Muggleton, N. K., & Fincher, C. L. (2018). You're not my type: Do conservatives have a bias for seeing long-term mates? Evolution and Human Behavior, 39, 652-663.

“Work in evolutionary psychology shows that people favour attractive partners for short-term relationships and high-status partners for long-term relationships, but the role of social norms has been neglected. This paper broke new ground by investigating the role of social norms in two experiments, using sophisticated analyses to show that conservative social norms moderate short-term and long-term preferences. These findings pave the way for developing models of partner preference that draw on both evolutionary and social psychology.”


The winners of the 2016 Psychology PhD Student Publication Awards were Suzanne Aussems, Kirsty Lee, and Kostas Mantantzis and this is what the judging panel said about their award-winning publications:

Aussems, S., & Kita, S. (2017). Seeing iconic gestures while encoding events facilitates children's memory of these events. Child Development. Epub ahead of print.

"This paper gives a compelling theoretical argument for understanding potential effects of iconic gesture on pre-schoolers’ memory encoding for events. The study design is excellent example of tailoring a specific question to ruling out alternative explanations, showing that iconicity specifically enhances encoding by attracting attention to event features analogized in the gesture."

Lee, K., Guy, A., Dale, J., & Wolke, D. (2017). Adolescent desire for cosmetic surgery: associations with bullying and psychological functioning. Plastic and Reconstructive Surgery, 139, 1109-1118.

"This paper examines the relationships between bullying, psychological functioning, and desire for cosmetic surgery. Part of an ambitious broader program examining a cohort of over 2500 adolescents, the study showed that the link between bullying involvement and desire for cosmetic surgery is mediated by psychological functioning for bullying victims, but not for bullies. These results provide deeper theoretical understanding of psychological processes underlying bullies and bully victims’ raised interest in cosmetic surgery, and have implications for assessing whether cosmetic surgery is psychologically appropriate in clinical settings."

Mantantzis, K., Schlaghecken, F., & Maylor, E. A. (2017). Food for happy thought: Glucose protects age-related positivity effects under cognitive load. Psychology and Aging, 32, 203-209.

"This paper tests an important elaboration of the idea that the positivity bias in older adults results from cognitive control, previously supported by evidence from dual-task paradigms that eliminate this bias. Across two experiments using the administration of glucose, it was shown that sensitivity to the dual-task manipulation was moderated by the availability of the metabolic resources required for cognitive control, providing insights into physiological mechanisms underlying the positivity bias."

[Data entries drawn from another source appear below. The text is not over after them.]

/-! ### The tree: Markov's inequality unrolled along the recursion of the leakage profile -/

/-- The number of indices whose leakage lies in a window splits along the recursion: at level
`s + 1` for `S` it is the number at level `s` for `S⁻` plus the number at level `s` for `S⁺`.
[cite: Arikan2010, §III (recursive computation of H(U_i | U^{i-1}, Y^N))] -/
theorem card_window_succ (S : Src) (s : ℕ) (ε : ℝ) :
    (univ.filter fun j : Fin (2 ^ (s + 1)) =>
        ε < leak S.g (s + 1) j ∧ leak S.g (s + 1) j < 1 - ε).card =
      (univ.filter fun j : Fin (2 ^ s) =>
          ε < leak S.minus.g s j ∧ leak S.minus.g s j < 1 - ε).card +
        (univ.filter fun j : Fin (2 ^ s) =>
          ε < leak S.plus.g s j ∧ leak S.plus.g s j < 1 - ε).card := by
  simp only [Finset.card_filter]
  rw [sum_univ_two_pow_succ]
  simp only [leak_succ_lo, leak_succ_hi]

/-- **Markov's inequality along the polarization tree**: for every packaged source `S`, every
`ε > 0` and every `s`,
`#{j < 2^s : ε < H(U_j | U_{<j}, Y^t) < 1 − ε} · ε/2 ≤ (39/20)^s · ψ(Z(S))`
(induction on `s` over all sources: the recursion of the leakage profile, the one-step
contraction `psi_step_le`, and `half_eps_le_psi` at the leaves).
[cite: MondelliHassaniUrbanke2016, Lemmas 5–6 (E[(Z_n(1−Z_n))^α] decays geometrically; Markov)] -/
theorem card_window_mul_le {ε : ℝ} (hε : 0 < ε) (s : ℕ) :
    ∀ S : Src, ((univ.filter fun j : Fin (2 ^ s) =>
        ε < leak S.g s j ∧ leak S.g s j < 1 - ε).card : ℝ) * (ε / 2) ≤
      (39 / 20) ^ s * Real.sqrt (S.zParam * (1 - S.zParam ^ 2)) := by
  induction s with
  | zero =>
    intro S
    rw [pow_zero (39 / 20 : ℝ), one_mul]
    by_cases h : ε < S.H ∧ S.H < 1 - ε
    · have hcard : ((univ.filter fun j : Fin (2 ^ 0) =>
          ε < leak S.g 0 j ∧ leak S.g 0 j < 1 - ε).card : ℝ) ≤ 1 := by
        have h1 : (univ.filter fun j : Fin (2 ^ 0) =>
            ε < leak S.g 0 j ∧ leak S.g 0 j < 1 - ε).card ≤ 1 :=
          calc _ ≤ (univ : Finset (Fin (2 ^ 0))).card := Finset.card_filter_le _ _
            _ = 1 := by simp
        exact_mod_cast h1
      calc _ ≤ 1 * (ε / 2) := mul_le_mul_of_nonneg_right hcard (by linarith)
        _ ≤ _ := by rw [one_mul]; exact half_eps_le_psi S hε h.1 h.2
    · have hcard : (univ.filter fun j : Fin (2 ^ 0) =>
          ε < leak S.g 0 j ∧ leak S.g 0 j < 1 - ε).card = 0 := by
        rw [Finset.card_eq_zero, Finset.filter_eq_empty_iff]
        intro j _
        rw [leak_zero, ← Src.H_def]
        exact h
      rw [hcard, Nat.cast_zero, zero_mul]
      exact Real.sqrt_nonneg _
  | succ s ih =>
    intro S
    rw [card_window_succ S s ε, Nat.cast_add, add_mul, pow_succ]
    have hm := ih S.minus
    have hp := ih S.plus
    have hstep := psi_step_le S
    have h39 : (0 : ℝ) ≤ (39 / 20) ^ s := by positivity
    calc _ ≤ (39 / 20) ^ s * Real.sqrt (S.minus.zParam * (1 - S.minus.zParam ^ 2)) +
          (39 / 20) ^ s * Real.sqrt (S.plus.zParam * (1 - S.plus.zParam ^ 2)) := add_le_add hm hp
      _ = (39 / 20) ^ s * (Real.sqrt (S.plus.zParam * (1 - S.plus.zParam ^ 2)) +
          Real.sqrt (S.minus.zParam * (1 - S.minus.zParam ^ 2))) := by ring
      _ ≤ (39 / 20) ^ s * (39 / 20 * Real.sqrt (S.zParam * (1 - S.zParam ^ 2))) :=
          mul_le_mul_of_nonneg_left hstep h39
      _ = _ := by ring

The winners of the 2016 Psychology PhD Student Publication Awards were Divya Sukumar and Melissa Colloff.

Colloff, M. F., Wade, K. A., & Strange, D. (2016). Unfair lineups make witnesses more likely to confuse innocent and guilty suspects. Psychological Science, 27(9), 1227-1239.

“The study used a sophisticated and careful experimental design to examine an important real-life issue from a theoretical perspective. An impressively large sample size gives more strength to the study’s results which potentially ill have important practical implications for improving the lineup construction practices in the police force.”

Sukumar, D., Hodgson, J. S., & Wade, K. A. (2016). Behind closed doors: Live observations of current police station disclosure practices and lawyer-client consultations. Criminal Law Review, 12, 900-914.

“A great example of interdisciplinary observational fieldwork that draws on research in the fields of both psychology and law and on four weeks of observations of police disclosure practices before and during custodial interviews of legally represented suspects. The results of the study help us to better understand the nature of police practices in the disclosure of evidence and assess the potential risks of those practices to more vulnerable suspects or to suspects without legal representation.”